There were spooky voodoo inferences ("The Dreadful Doll," which sports a scarily-wide-eyed mesmerised little zombified girl), carnivorous giant reptiles barely contained by a bald, bug-eyed villain ("Dragons of Ashida"), and a people-disintegrating energy beast straight out of Forbidden Planet ("The Invisible Monster").
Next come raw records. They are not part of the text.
import Literature.AlgebraicGeometry.Resolution.ExceptionalDivisorLocallyTrivial
import Literature.AlgebraicGeometry.Resolution.BlowupSmoothProjective
import Summits.HodgeConjecture.HodgeConjecture.Theorems.BoundaryReadoutPullbackAlgebraicBundlePullback
import Summits.HodgeConjecture.HodgeConjecture.Theorems.BoundaryReadoutPullbackAlgebraicDeformationDatum
import HarnessLib

/-!
# Granted its Zariski-local triviality, the exceptional divisor of the blowing up of a smooth
# projective variety along a smooth closed subvariety is smooth projective of dimension `dim Z + r`

Route `BoundaryReadout` / `QbarEnvelope` of `HodgeConjecture`, crux `PullbackAlgebraic`
(stmt-HodgeConjecture-1071), line `normal_cone`, stub `stub_exceptionalDivisorSmoothProjective`.

Let `i : Z ⟶ V` be a closed `ℂ`-immersion of smooth projective complex varieties of dimensions
`m` and `m + r + 1`, and let `β : B ⟶ V` be any blowing up of `V` along `ker i` (`IsBlowup`). The
exceptional divisor is `E = B ×_V Z` with its projection `q = pr₂ : E → Z`; as a `ℂ`-scheme its
structure morphism is `q ≫ (Z → Spec ℂ)`. GRANTED the named fact
`Resolution.Hartshorne1977_exceptionalDivisor_locallyTrivial` (Hartshorne II Thm. 8.24 (b) with
II Thm. 8.17: `q` is, Zariski-locally over `Z`, isomorphic over `Z` to `U × ℙʳ → U`), we prove that
`E` is a smooth projective variety of dimension `m + r`:

* smooth of relative dimension `m + r` over `ℂ`: `q` is smooth of relative dimension `r`, because
  this property is Zariski-local on the target and over a trivialising `U` the restriction `q ∣_ U`
  is an isomorphism followed by the projection `U ⊗ ℙʳ → U`, a base change of the structure
  morphism of `ℙʳ_ℂ`, which is smooth of relative dimension `r`; then compose with `Z → Spec ℂ`
  (smooth of relative dimension `m`);
* projective: `pr₁ : E → B` is a closed immersion (base change of `i`) and `B` is projective
  (`IsBlowup.isSmoothProjective`: the centre `V(ker i) ≅ Z` is regular and `ker i ≠ ⊥` because
  `dim Z = m ≠ m + r + 1 = dim V` forbids `i` from being surjective);
* geometrically irreducible: `q` is geometrically irreducible (again Zariski-local on the target,
  and `U ⊗ ℙʳ → U` is a base change of the geometrically irreducible `ℙʳ_ℂ → Spec ℂ`) and smooth,
  hence universally open; `Z → Spec ℂ` is geometrically irreducible and universally open; and
  geometric irreducibility is stable under such compositions (Mathlib
  `GeometricallyIrreducible.comp`).

## References

* [Hartshorne1977] R. Hartshorne, Algebraic Geometry, GTM 52 (1977), II Thm. 8.24 (b), II Thm. 8.17,
  III Prop. 10.1.
* [Fulton1998] W. Fulton, Intersection Theory, 2nd ed. (1998), App. B.6.9.
* [StacksProject] The Stacks Project, Tags 01V4 (smooth morphisms: local on the target, stable
  under base change and composition), 0366 (geometrically irreducible schemes).
-/

noncomputable section

-- `Summit.HodgeConjecture.HodgeConjecture.…` is the mandated namespace (single-conjunct summit).
set_option linter.dupNamespace false

namespace Summit.HodgeConjecture.HodgeConjecture.Theorems.PullbackAlgebraicNormalCone

open CategoryTheory CategoryTheory.Limits AlgebraicGeometry MonoidalCategory CartesianMonoidalCategory
open Literature.AlgebraicGeometry Literature.AlgebraicGeometry.Motives Literature.AlgebraicGeometry.Resolution
open Literature.AlgebraicGeometry.HodgeTheory

namespace ExceptionalDivisorSmoothProjective

/-- **A property of morphisms which is Zariski-local on the target and holds for the projections
`U ⊗ ℙʳ_ℂ → U` holds for every Zariski-locally trivial `ℙʳ`-bundle.** If every point of `X` has an
open neighbourhood `U` over which `q : E → X` is isomorphic, over `U`, to `U ⊗ ℙʳ_ℂ → U`, then
`q ∣_ U` is that isomorphism followed by the projection, so `P (q ∣_ U)`; conclude by locality.
(The pattern of `BundlePullback.flat_left_of_locallyTrivial`.) [folklore] -/
theorem of_locallyTrivial {P : MorphismProperty Scheme.{0}} [IsZariskiLocalAtTarget P] {r : ℕ}
    {X : SchemeOver ℂ} {E : Scheme.{0}} (q : E ⟶ X.left)
    (htriv : ∀ x : X.left, ∃ U : X.left.Opens, x ∈ U ∧
      ∃ ψ : (Over.mk ((q ⁻¹ᵁ U).ι ≫ q ≫ X.hom) : SchemeOver ℂ) ≅
          (Over.mk (U.ι ≫ X.hom) : SchemeOver ℂ) ⊗ projectiveSpace r ℂ,
        ψ.hom.left ≫ (fst (Over.mk (U.ι ≫ X.hom) : SchemeOver ℂ) (projectiveSpace r ℂ)).left ≫ U.ι =
          (q ⁻¹ᵁ U).ι ≫ q)
    (hP : ∀ U : X.left.Opens,
      P (fst (Over.mk (U.ι ≫ X.hom) : SchemeOver ℂ) (projectiveSpace r ℂ)).left) :
    P q := by
  refine IsZariskiLocalAtTarget.of_forall_exists_morphismRestrict (P := P) fun x ↦ ?_
  obtain ⟨U, hxU, ψ, hψ⟩ := htriv x
  refine ⟨U, hxU, ?_⟩
  -- `ψ ≫ pr_U` satisfies `P`: `ψ` is an isomorphism and `pr_U` satisfies `P`
  have hP' : P (ψ.hom.left ≫
      (fst (Over.mk (U.ι ≫ X.hom) : SchemeOver ℂ) (projectiveSpace r ℂ)).left) :=
    (P.cancel_left_of_respectsIso _ _).2 (hP U)
  -- and it is `q ∣_ U`, both having the same composite with the monomorphism `U.ι`
  have hψ' : q ∣_ U ≫ U.ι =
      (ψ.hom.left ≫ (fst (Over.mk (U.ι ≫ X.hom) : SchemeOver ℂ) (projectiveSpace r ℂ)).left :
        (q ⁻¹ᵁ U : Scheme) ⟶ (U : Scheme)) ≫ U.ι := by
    simp only [Category.assoc, morphismRestrict_ι]
    exact hψ.symm
  rw [(cancel_mono U.ι).mp hψ']
  exact hP'

/-- The projection `U ⊗ ℙʳ_ℂ → U` is smooth of relative dimension `r`: a base change of the
structure morphism `ℙʳ_ℂ → Spec ℂ`. [cite: Hartshorne1977, III Prop. 10.1] -/
theorem smoothOfRelativeDimension_fst_projectiveSpace (r : ℕ) (W : SchemeOver ℂ) :
    SmoothOfRelativeDimension r (fst W (projectiveSpace r ℂ)).left := by
  change SmoothOfRelativeDimension r (pullback.fst W.hom (projectiveSpace r ℂ).hom)
  haveI := smoothOfRelativeDimension_isStableUnderBaseChange r
  exact MorphismProperty.pullback_fst _ _
    (isSmoothProjective_projectiveSpace_holds ℂ r).smoothOfRelativeDimension

/-- The projection `U ⊗ ℙʳ_ℂ → U` is geometrically irreducible: a base change of the
geometrically irreducible `ℙʳ_ℂ → Spec ℂ`. [cite: StacksProject, Tag 0366] -/
theorem geometricallyIrreducible_fst_projectiveSpace (r : ℕ) (W : SchemeOver ℂ) :
    GeometricallyIrreducible (fst W (projectiveSpace r ℂ)).left := by
  change GeometricallyIrreducible (pullback.fst W.hom (projectiveSpace r ℂ).hom)
  haveI := (isSmoothProjective_projectiveSpace_holds ℂ r).geometricallyIrreducible
  infer_instance

/-- A Zariski-locally trivial `ℙʳ`-bundle is smooth of relative dimension `r`.
[cite: Hartshorne1977, III Prop. 10.1] -/
theorem smoothOfRelativeDimension_of_locallyTrivial {r : ℕ} {X : SchemeOver ℂ} {E : Scheme.{0}}
    (q : E ⟶ X.left)
    (htriv : ∀ x : X.left, ∃ U : X.left.Opens, x ∈ U ∧
      ∃ ψ : (Over.mk ((q ⁻¹ᵁ U).ι ≫ q ≫ X.hom) : SchemeOver ℂ) ≅
          (Over.mk (U.ι ≫ X.hom) : SchemeOver ℂ) ⊗ projectiveSpace r ℂ,
        ψ.hom.left ≫ (fst (Over.mk (U.ι ≫ X.hom) : SchemeOver ℂ) (projectiveSpace r ℂ)).left ≫ U.ι =
          (q ⁻¹ᵁ U).ι ≫ q) :
    SmoothOfRelativeDimension r q :=
  of_locallyTrivial (P := @SmoothOfRelativeDimension r) q htriv
    fun _ ↦ smoothOfRelativeDimension_fst_projectiveSpace r _

/-- A Zariski-locally trivial `ℙʳ`-bundle is geometrically irreducible (as a morphism).
[cite: StacksProject, Tag 0366] -/
theorem geometricallyIrreducible_of_locallyTrivial {r : ℕ} {X : SchemeOver ℂ} {E : Scheme.{0}}
    (q : E ⟶ X.left)
    (htriv : ∀ x : X.left, ∃ U : X.left.Opens, x ∈ U ∧
      ∃ ψ : (Over.mk ((q ⁻¹ᵁ U).ι ≫ q ≫ X.hom) : SchemeOver ℂ) ≅
          (Over.mk (U.ι ≫ X.hom) : SchemeOver ℂ) ⊗ projectiveSpace r ℂ,
        ψ.hom.left ≫ (fst (Over.mk (U.ι ≫ X.hom) : SchemeOver ℂ) (projectiveSpace r ℂ)).left ≫ U.ι =
          (q ⁻¹ᵁ U).ι ≫ q) :
    GeometricallyIrreducible q :=
  haveI : IsZariskiLocalAtTarget @GeometricallyIrreducible :=
    GeometricallyIrreducible.eq_geometrically ▸ inferInstance
  of_locallyTrivial (P := @GeometricallyIrreducible) q htriv
    fun _ ↦ geometricallyIrreducible_fst_projectiveSpace r _

/-- A smooth morphism which is geometrically irreducible, composed with the structure morphism of
a smooth geometrically irreducible `k`-scheme, is geometrically irreducible (smooth morphisms are
universally open; Mathlib `GeometricallyIrreducible.comp`). [folklore] -/
theorem geometricallyIrreducible_comp_of_smooth {n r : ℕ} {X : SchemeOver ℂ} {E : Scheme.{0}}
    (q : E ⟶ X.left) [SmoothOfRelativeDimension r q] [GeometricallyIrreducible q]
    (hX : IsSmoothProjective n X) : GeometricallyIrreducible (q ≫ X.hom) := by
  haveI := hX.smoothOfRelativeDimension
  haveI := hX.geometricallyIrreducible
  haveI : Smooth X.hom := SmoothOfRelativeDimension.smooth n X.hom
  haveI : Smooth q := SmoothOfRelativeDimension.smooth r q
  exact GeometricallyIrreducible.comp q X.hom

/-- A closed immersion between smooth projective varieties of different dimensions is not
surjective (else it would be a homeomorphism, and the dimension of a smooth projective variety of
relative dimension `n` is `n`). [cite: Hartshorne1977, II Ex. 3.20 and III.10] -/
theorem range_ne_univ_of_isSmoothProjective {m n : ℕ} {Z V : SchemeOver ℂ} (i : Z ⟶ V)
    [IsClosedImmersion i.left] (hZ : IsSmoothProjective m Z) (hV : IsSmoothProjective n V)
    (hmn : m ≠ n) : Set.range i.left ≠ Set.univ := by
  intro huniv
  have hf : IsHomeomorph i.left.base :=
    (isHomeomorph_iff_isEmbedding_surjective (f := i.left.base)).2
      ⟨i.left.isClosedEmbedding.isEmbedding, Set.range_eq_univ.1 huniv⟩
  have h₁ := schemeDim_eq_holds hZ
  have h₂ := schemeDim_eq_holds hV
  unfold schemeDim at h₁ h₂
  rw [hf.topologicalKrullDim_eq] at h₁
  exact hmn (h₁.symm.trans h₂)

end ExceptionalDivisorSmoothProjective

open ExceptionalDivisorSmoothProjective in
/-- **Granted its Zariski-local triviality, the exceptional divisor is a smooth projective variety
of dimension `dim Z + r`** (Hartshorne II 8.24 (b); Fulton 1998 B.6.9): for `i : Z ⟶ V` a closed
immersion of smooth projective complex varieties of dimensions `m`, `m + r + 1` and any blowing up
`β : B ⟶ V` along `ker i`, the `ℂ`-scheme `E = B ×_V Z` (structure map through `pr₂` and `Z`) is
smooth projective of dimension `m + r`: smooth of relative dimension `r` over `Z` (locally
`U × ℙʳ`), hence of relative dimension `m + r` over `ℂ`; projective as a closed subscheme (`pr₁`,
base change of the closed immersion `i`) of `B`, which is projective
(`IsBlowup.isSmoothProjective`); geometrically irreducible because `pr₂` is geometrically
irreducible (locally a base change of `ℙʳ_ℂ → Spec ℂ`) and smooth, hence universally open, over
the geometrically irreducible `Z`. [cite: Hartshorne1977, II Thm. 8.24 (b)]
[cite: Fulton1998, App. B.6.9] -/
theorem stub_exceptionalDivisorSmoothProjective :
    Hartshorne1977_exceptionalDivisor_locallyTrivial.{0} →
    ∀ ⦃m r : ℕ⦄ ⦃V Z B : SchemeOver ℂ⦄ (i : Z ⟶ V) (β : B ⟶ V),
      IsSmoothProjective (m + r + 1) V → IsSmoothProjective m Z → IsClosedImmersion i.left →
      IsBlowup β.left i.left.ker →
      IsSmoothProjective (m + r) (Over.mk (pullback.snd β.left i.left ≫ Z.hom) : SchemeOver ℂ) := by
  intro hα m r V Z B i β hV hZ hi hβ
  haveI := hi
  -- the named fact: `q = pr₂ : E → Z` is Zariski-locally over `Z` the projection `U ⊗ ℙʳ → U`
  have htriv := hα ℂ i β hV hZ hi hβ
  -- (1) smooth of relative dimension `r + m = m + r` over `ℂ`
  haveI hq : SmoothOfRelativeDimension r (pullback.snd β.left i.left) :=
    smoothOfRelativeDimension_of_locallyTrivial (pullback.snd β.left i.left) htriv
  haveI := hZ.smoothOfRelativeDimension
  have hsm : SmoothOfRelativeDimension (m + r) (pullback.snd β.left i.left ≫ Z.hom) := by
    rw [Nat.add_comm]
    infer_instance
  -- (3) geometrically irreducible
  haveI : GeometricallyIrreducible (pullback.snd β.left i.left) :=
    geometricallyIrreducible_of_locallyTrivial (pullback.snd β.left i.left) htriv
  have hgi : GeometricallyIrreducible (pullback.snd β.left i.left ≫ Z.hom) :=
    geometricallyIrreducible_comp_of_smooth (r := r) (pullback.snd β.left i.left) hZ
  -- (2) projective: `pr₁ : E → B` is a closed immersion into the projective blow-up `B`
  have hB : IsSmoothProjective (m + r + 1) (Over.mk (β.left ≫ V.hom) : SchemeOver ℂ) :=
    hβ.isSmoothProjective hV
      (ker_ne_bot_of_range_ne_univ i.left
        (range_ne_univ_of_isSmoothProjective i hZ hV (by omega)))
      (isRegular_ker_subscheme i.left (isRegular_of_isSmoothProjective hZ))
  let k : (Over.mk (pullback.snd β.left i.left ≫ Z.hom) : SchemeOver ℂ) ⟶
      (Over.mk (β.left ≫ V.hom) : SchemeOver ℂ) :=
    Over.homMk (pullback.fst β.left i.left) (by
      change pullback.fst β.left i.left ≫ β.left ≫ V.hom = pullback.snd β.left i.left ≫ Z.hom
      rw [pullback.condition_assoc, Over.w i])
  haveI : IsClosedImmersion k.left :=
    inferInstanceAs (IsClosedImmersion (pullback.fst β.left i.left))
  have hproj : IsProjectiveOver (Over.mk (pullback.snd β.left i.left ≫ Z.hom) : SchemeOver ℂ) :=
    isProjectiveOver_of_isClosedImmersion_left k hB.isProjectiveOver
  exact ⟨hsm, hproj, hgi⟩

end Summit.HodgeConjecture.HodgeConjecture.Theorems.PullbackAlgebraicNormalCone

end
But the most terrifying episode of Jonny Quest, and one of the creepiest animated half-hours you'll ever see, is "The Sea Haunt." Jonny and company land their super-plane on a deserted freighter, only to discover that the crew's either been picked off by (or fled from) a giant aquatic dinosaur-man. Dr. Quest reads passages from the captain's log, describing the monster's vicious path of mayhem in gruesome detail. Then the monster smashes the jet, marooning Jonny, Dr. Quest, Race, and Hadji (along with an admittedly un-PC Chinese cook) in the middle of the Java Sea. The giant monster's scary as hell, and Curtin's score really rattles the nerves in places. If Aliens director James Cameron denies having ever seen this as a kid, he's a bloody liar as well as an egotistical twinkie.